Consumers have a plethora of choices for nearly every product and service, and enterprises can be created and up-and-running in the industry in mere days. The competition and the expectations are breathtaking from what existed just a few short years ago.

As a result, the most important asset of the enterprise has become its data. That is, information gathered about the enterprise's customers, competitors, products, services, financials, business processes, business assets, personnel, service providers, transactions, and the like.

Updating, mining, analyzing, reporting, and accessing the enterprise information can still become problematic because of the sheer volume of this information and because often the information is dispersed over a variety of different file systems, databases, and applications. In fact, the data and processing can be geographically dispersed over the entire globe. When processing against the data, communication may need to reach each node or communication may entail select nodes that are dispersed over the network.
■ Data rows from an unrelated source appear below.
import Literature.NumberTheory.EllipticCurves.TianYuanZhang2017.GenusFieldFamily
import Literature.NumberTheory.EllipticCurves.HeathBrown1994.CongruentTwoSelmerMonskyMatrix
import HarnessLib

/-!
# Smith 2016, Theorem 2.2, row `1` AS PRINTED: for square-free `n ≡ 1 (mod 8)`, Tian–Yuan–Zhang's genus sum `ℒ₁(n) = Σ_{n = d₀⋯d_ℓ, dᵢ ≡ 1 (8)} ∏ᵢ g(dᵢ)` equals `det M₁`, `M₁ = (A + Aᵀ, Aᵀ; A, D_z)`, in `𝔽₂`

Topic `NumberTheory/EllipticCurves`, namespace `Literature.NumberTheory.EllipticCurves.Smith2016`.
Statement-only file: ONE named fact (a published theorem — a finite identity over `𝔽₂` between Legendre
symbols and parities of genus class numbers — vendored as a `Prop`, nothing asserted, D-0014), in the
tree's vocabulary (`TianYuanZhang2017.genusSum₁`, `genusClassNumber`, `GenusField`; Monsky's
`HeathBrown1994.legendreMatrix`, `legendreDiagonal`).  Consequences (Smith's Theorem 1.2 and the journal
Theorem 1.2 of Tian–Yuan–Zhang on `n ≡ 1 (mod 8)` relative to this one identity) and its discharge for one
and two prime factors are in the sibling proof files `CongruentNumberGenusDeterminantConsequences`,
`CongruentNumberSmithMatrixSelmer`, `CongruentNumberRedeiDeterminant`.

## The source, verbatim (held text `paper:arxiv-1603.08479`, LaTeX-derived chunks)

A. Smith, *The congruent numbers have positive natural density*, arXiv:1603.08479v2 (2016)
[Smith2016CongruentDensity], §2 (chunk p0005):
* L5–L24: "`(d/p)₊ := ½(1 − (d/p))` … an element of `𝔽₂`. Write the odd part of `n` as a product
  `p₁p₂⋯p_r` of odd primes. … `yᵢ := (−1/pᵢ)₊` … `zᵢ := (2/pᵢ)₊` … `A_ij = (p_j/p_i)₊` for `i ≠ j`,
  `A_ii = Σ_{j ≠ i} A_ij` … `D_v` the diagonal matrix so that `(D_v)_ii = vᵢ`."
* L26–L27: "take `g(n) ∈ 𝔽₂` to be the order of `2Cl(ℚ(√−n))` mod `2`."
* L34–L44, **Definition.** "Take `ℒ : ℤ → 𝔽₂` to be the recursive function defined by `ℒ(1) = 1`; if
  `n ≡ 1 (8)` is positive and squarefree, and if `p` is any prime divisor of `n`,
  `ℒ(n) = Σ_{p ∣ d ∣ n, d ≡ 1 (8)} g(d) ℒ(n/d)`; otherwise, `ℒ(n) = 0`."  (Unrolled, for square-free
  `n ≡ 1 (mod 8)`: `ℒ(n) = Σ ∏ᵢ g(dᵢ)` over the non-ordered decompositions `n = d₀⋯d_ℓ` into factors
  `dᵢ > 1`, all `≡ 1 (mod 8)` — Tian–Yuan–Zhang's first genus sum, Thm. 1.1 of [TianYuanZhang2017], which
  is Smith's Theorem 2.1: "`ℒ(E⁽ⁿ⁾) ≡ ℒ_x(n) mod 2`"; the tree's `genusSum₁ n g` read in `ZMod 2`: for
  `n ≡ 1 (mod 8)` a decomposition with at most one factor `≢ 1 (mod 8)` has none.)
* L59–L61, **Theorem 2.2.** "With `A`, `y`, and `z` defined from `n` as above, the second and third columns
  of Table 1 are equal in the rows corresponding to `n mod 8`."  Row `1` of Table 1: second column `ℒ(n)`,
  third column the matrix `M₁ = M₁(A, z)`; chunk p0005 L63: "We will refer to the matrix in the third
  column row `x` of this table by `M_x`"; chunk p0006 L13: "to show that `ℒ(n) = det M₁` for all `n`, we
  just need to show that (eq:n1rec) is satisfied with `det M₁` replacing `ℒ`" (Proposition 2.4).  The
  matrix `M₁(A, z)` is `(A + Aᵀ, Aᵀ; A, D_z)` (§2.2, chunk p0008 L42: the bordered expansion
  `|A + Aᵀ, Aᵀ, u; A, D_z, 0; uᵀ, 0, 0| = Σ_S det O(A, z, u)[S] · det M₁(A, z)[S′]`); it is Monsky's
  `M₂` (appendix to Heath-Brown 1994, typescript p. 40 L19–L24), cf. the proof of Thm. 1.2 (chunk p0005
  L65–L69): "Per Monsky's calculations in [Heat94], `rk(Sel⁽²⁾(E⁽ⁿ⁾)) = 2 + crnk(M₁)` for `n ≡ 1 (8)`."

Table 1 itself is a LaTeX table absent from the held text layer; the shape of `M₁` is read off §2.2 /
Prop. 2.4 as quoted, and the identity was confirmed by the lineage on random symbol data (`r ≤ 6`,
3000/3000, cell `bsd-monsky` prover-B g17, `work/smith/`) — evidence for the transcription, not an input.
SOURCE TIER: arXiv preprint (2016), cited as a theorem by Tian, Proc. ICM 2022 [Tian2023CongruentICM]
(Thm. 15, "(Smith)") — the registry tiers it.  The rows `2, 3, 5a, 5b, 6, 7a, 7b` of Table 1 are NOT typed
here.  -- TODO(general form): rows 2 and 3 (`n ≡ 2, 3 (mod 8)`) and the bordered rows `5a–7b`.

## Transcription (tree dictionary)

* "`n ≡ 1 (8)` positive and squarefree", "`p₁⋯p_r` the odd part": an injective tuple `p : Fin k → ℕ` of
  odd primes with `(∏ pᵢ) % 8 = 1`; `n = ∏ pᵢ`.
* `A`, `D_z`: the tree's `HeathBrown1994.legendreMatrix p` (`A_ij = (p_j/p_i)₊`, `A_ii = Σ_{j≠i} A_ij` —
  literally Smith's `A`) and `legendreDiagonal p 2` (`= D_z`, `zᵢ = (2/pᵢ)₊ = addLegendreSym 2 (p i)`);
  `M₁ = Matrix.fromBlocks (A + Aᵀ) Aᵀ A D_z` on `Fin k ⊕ Fin k`.
* `g(d)` = "the order of `2Cl(ℚ(√−d))` mod 2": `TianYuanZhang2017.genusClassNumber (GenusField d)`
  (`#{squares in Cl(𝓞_{ℚ(√−d)})}`, `GenusField d = ℚ[X]/(X² + d)`) cast to `ZMod 2`.
* `ℒ(n) = ℒ₁(n)`: `(TianYuanZhang2017.genusSum₁ n g : ZMod 2)`.
No `_holds` in this file; the lineage's programme (HOME/proof/PROOF-B-SMITH22-note.md of cell
`bsd-monsky`) is a kernel proof for every `k` via the coefficient formula
`[z^T] det M₁ = Σ_{|I| = |T|} y^I det A[T′, I′]` and a forest/pairing argument; `k ≤ 2` is discharged in
`CongruentNumberGenusDeterminantConsequences`.

## References
* [Smith2016CongruentDensity] A. Smith, arXiv:1603.08479v2 (2016), §2: definitions (chunk p0005 L5–L44),
  Thm. 2.1 (L48–L55), Thm. 2.2 (L59–L63), proof of Thm. 1.2 (L65–L75), Prop. 2.4 (chunk p0006 L15–L34),
  §2.2 (chunk p0008 L42).
* [TianYuanZhang2017] Y. Tian, X. Yuan, S.-W. Zhang, Asian J. Math. 21 (2017), Thm. 1.1.
* [HeathBrown1994SelmerCongruentII] Appendix by P. Monsky, typescript p. 39 L10–L33, p. 40 L19–L24.
* [Tian2023CongruentICM] Y. Tian, Proc. ICM 2022, Thm. 15.
-/

namespace Literature.NumberTheory.EllipticCurves.Smith2016

open Literature.NumberTheory.EllipticCurves.HeathBrown1994
open Literature.NumberTheory.EllipticCurves.TianYuanZhang2017

/-- **Smith 2016, Theorem 2.2, row `1`** (verbatim in the module docstring): for `n = p₁⋯p_k ≡ 1 (mod 8)`
a product of distinct odd primes, Tian–Yuan–Zhang's first genus sum
`ℒ₁(n) = Σ_{n = d₀⋯d_ℓ, dᵢ ≡ 1 (8)} ∏ᵢ g(dᵢ)` (`genusSum₁`, `g(d) = #2Cl(ℚ(√−d))` via `GenusField`) and
the determinant of `M₁ = (A + Aᵀ, Aᵀ; A, D_z)` (`A = legendreMatrix p`, `D_z = legendreDiagonal p 2`)
agree in `𝔽₂`: "`ℒ(n) = det M₁`".  A THEOREM in print (Prop. 2.4, an involution count), vendored as a named
fact; discharged in the tree for `k ≤ 2` (`CongruentNumberGenusDeterminantConsequences`).
[cite: Smith2016CongruentDensity, Thm. 2.2 row 1 (arXiv:1603.08479 §2, chunk p0005 L59–L63) with the Definition of ℒ (L34–L44), Prop. 2.4 (chunk p0006 L13–L34) and §2.2 (chunk p0008 L42)] -/
def smith_thm22_rowOne : Prop :=
  ∀ (k : ℕ) (p : Fin k → ℕ), (∀ i, (p i).Prime) → (∀ i, Odd (p i)) → Function.Injective p →
    (∏ i, p i) % 8 = 1 →
      ((genusSum₁ (∏ i, p i) (fun d => genusClassNumber (GenusField d)) : ℕ) : ZMod 2) =
        (Matrix.fromBlocks (legendreMatrix p + (legendreMatrix p).transpose) (legendreMatrix p).transpose
          (legendreMatrix p) (legendreDiagonal p 2)).det

end Literature.NumberTheory.EllipticCurves.Smith2016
A major dependency on providing an integrated data view with comprehensive data access, is the underlying data model for the data. A poor data model can cause a tremendous amount of additional work and expense for an enterprise to just provide a mediocre data service to its customers and its employees.

SUMMARY

In various embodiments, techniques for data modeling are presented. According to an embodiment, a method for creating a data model within a data warehouse is provided.

Specifically, enterprise data is organized into reference data for entities being tracked by an enterprise. Next, relationship data is created that creates relationships among the entities within the reference data. Finally, the reference data and the relationship data are made available via one or more interfaces to access the enterprise data.

BRIEF DESCRIPTION OF THE DRAWINGS

FIG. 1 is a diagram of a method for creating a data model within a data warehouse, according to an example embodiment.

FIG. 2 is a diagram of a method for creating a record instance within the data model of the FIG. 1, according to an example embodiment.

FIG. 3 is a diagram of a data modeling system, according to an example embodiment.

DETAILED DESCRIPTION

FIG. 1 is a diagram of a method 100 for creating a data model within a data warehouse, according to an example embodiment. The method 100 (hereinafter “data modeler”) is implemented as executable instructions that are programmed and reside within memory and/or non-transitory computer-readable storage media for execution on one or more processing nodes (processor(s)) of a network; the network wired, wireless, and/or a combination of wired and wireless.

Initially, it is noted that specific embodiments and sample implementations for various aspects of the invention are provided in detail in the provisional filing (Provisional Application No. 61/788,607), which is incorporated by reference in its entirety herein.

As used herein, “an entity” is an logical piece of information that an enterprise wants to track and/or monitor. So, an entity can represent a customer, an account, and the like. Moreover, it is noted that “an entity” can be a customized grouping of multiple entities.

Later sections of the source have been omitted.